§ What you are asked to do: Would you please return the lines of the entries below starting at the line that has "have b1 : |δ" and ending at the line that has "rw [abs_mul, abs_pow, mul_assoc]", both included, exactly as they are?

(Stored data)
--------
/-!
# Piece-level remainder bounds: three shifts per bisection leaf instead of nine (literal-table even region)
(cell `pub-ising3x`, seat recog-1 gen 13; gate (g2) — kernel measurements HOME/pub-ising3x-recog-1/gen13/KERNEL-DELTA.md)

HONEST FRAMING: lottery ticket; floor = tightest certified 3D Ising CFT bounds; no exact-solution
claim without a proof. Island framing: certified exclusion region at stated derivative order and
assumptions; not a determination of the 3D Ising critical exponents beyond that.

The product-free discriminant leaf test `posCoreDE3` shifts all NINE row polynomials of `(X, Y, Z)` (orders `0, 1, 2` in
`δ`) to every leaf; MEASURED ≈ 4.4 s of kernel per leaf, ≈ 46 leaves per row on a real `Λ = 11` functional. But the
`δ`-orders `1, 2` only enter through `W·|r₁| + W²·|r₂|` with `W ≈ 5·10⁻⁴`, so bounding them once on the whole PIECE
(`remB`, two shifts per component per piece) instead of on every leaf loses nothing visible and leaves THREE shifts per
leaf (`posCoreDE3P` / `posOnDE3P`, soundness `posOnDE3P_sound` by the same bisection induction, now carrying
`piece ⊇ leaf`). Front-ends **`EvenRegionDataΔ.pieceRowOKP` / `pieceOKBP`**, **`taylorEvenRegion_of_splitΔLP`** (the
landed assembly proof with the piece step swapped; `X̂, Ŷ > 0` come with the discriminant as in `…ΔLD`) and
`TaylorTable.evenRegion_of_splitΔLP`. Elementary. [folklore]
-/

namespace Summit.CriticalPhenomena.Ising3D

open Finset Set
open Literature.Analysis.ValidatedNumerics Literature.Analysis.ValidatedNumerics.PolyMP
open Literature.Analysis.ValidatedNumerics.NumericsMP (MI)
open Literature.MathematicalPhysics.QuantumFieldTheory.ConformalBootstrap3D

/-! ### Piece-level remainder bound and the cheap leaf test -/

/-- `W·absB R₁ + W²·absB R₂` on the PIECE `[a, b]` (scaled by `S`, exact rational). [folklore] -/
def remB (S : ℕ) (T : ITriple) (a b W : ℚ) : ℚ := W * (absB S T.2.1 a b : ℚ) + W ^ 2 * (absB S T.2.2 a b : ℚ)

/-- [folklore] -/
theorem rem_le_remB {S : ℕ} (hS : 0 < S) {T : ITriple} {a b W : ℚ} (hW : 0 ≤ W) {r : List ℝ × List ℝ × List ℝ}
    (h : PMem3 S r T) {x : ℝ} (ha : (a : ℝ) ≤ x) (hb : x ≤ b) {δ : ℝ} (hδ : |δ| ≤ W) :
    |δ * evalR r.2.1 x + δ ^ 2 * evalR r.2.2 x| * S ≤ ((remB S T a b W : ℚ) : ℝ) := by
  have e1 := abs_le_absB hS h.snd ha hb
  have e2 := abs_le_absB hS h.thd ha hb
  have hS0 : (0 : ℝ) ≤ S := by positivity
  have hWr : (0 : ℝ) ≤ W := by exact_mod_cast hW
  have hδ0 : 0 ≤ |δ| := abs_nonneg δ
  have b1 : |δ * evalR r.2.1 x| * S ≤ (W : ℝ) * absB S T.2.1 a b := by
    rw [abs_mul, mul_assoc]; exact mul_le_mul hδ e1 (by positivity) hWr
  have b2 : |δ ^ 2 * evalR r.2.2 x| * S ≤ (W : ℝ) ^ 2 * absB S T.2.2 a b := by
    rw [abs_mul, abs_pow, mul_assoc]
    exact mul_le_mul (pow_le_pow_left₀ hδ0 hδ 2) e2 (by positivity) (by positivity)
  have t := abs_add_le (δ * evalR r.2.1 x) (δ ^ 2 * evalR r.2.2 x)
  rw [remB]; push_cast; nlinarith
--------
§ Solution to this problem:
  have b1 : |δ * evalR r.2.1 x| * S ≤ (W : ℝ) * absB S T.2.1 a b := by
    rw [abs_mul, mul_assoc]; exact mul_le_mul hδ e1 (by positivity) hWr
  have b2 : |δ ^ 2 * evalR r.2.2 x| * S ≤ (W : ℝ) ^ 2 * absB S T.2.2 a b := by
    rw [abs_mul, abs_pow, mul_assoc]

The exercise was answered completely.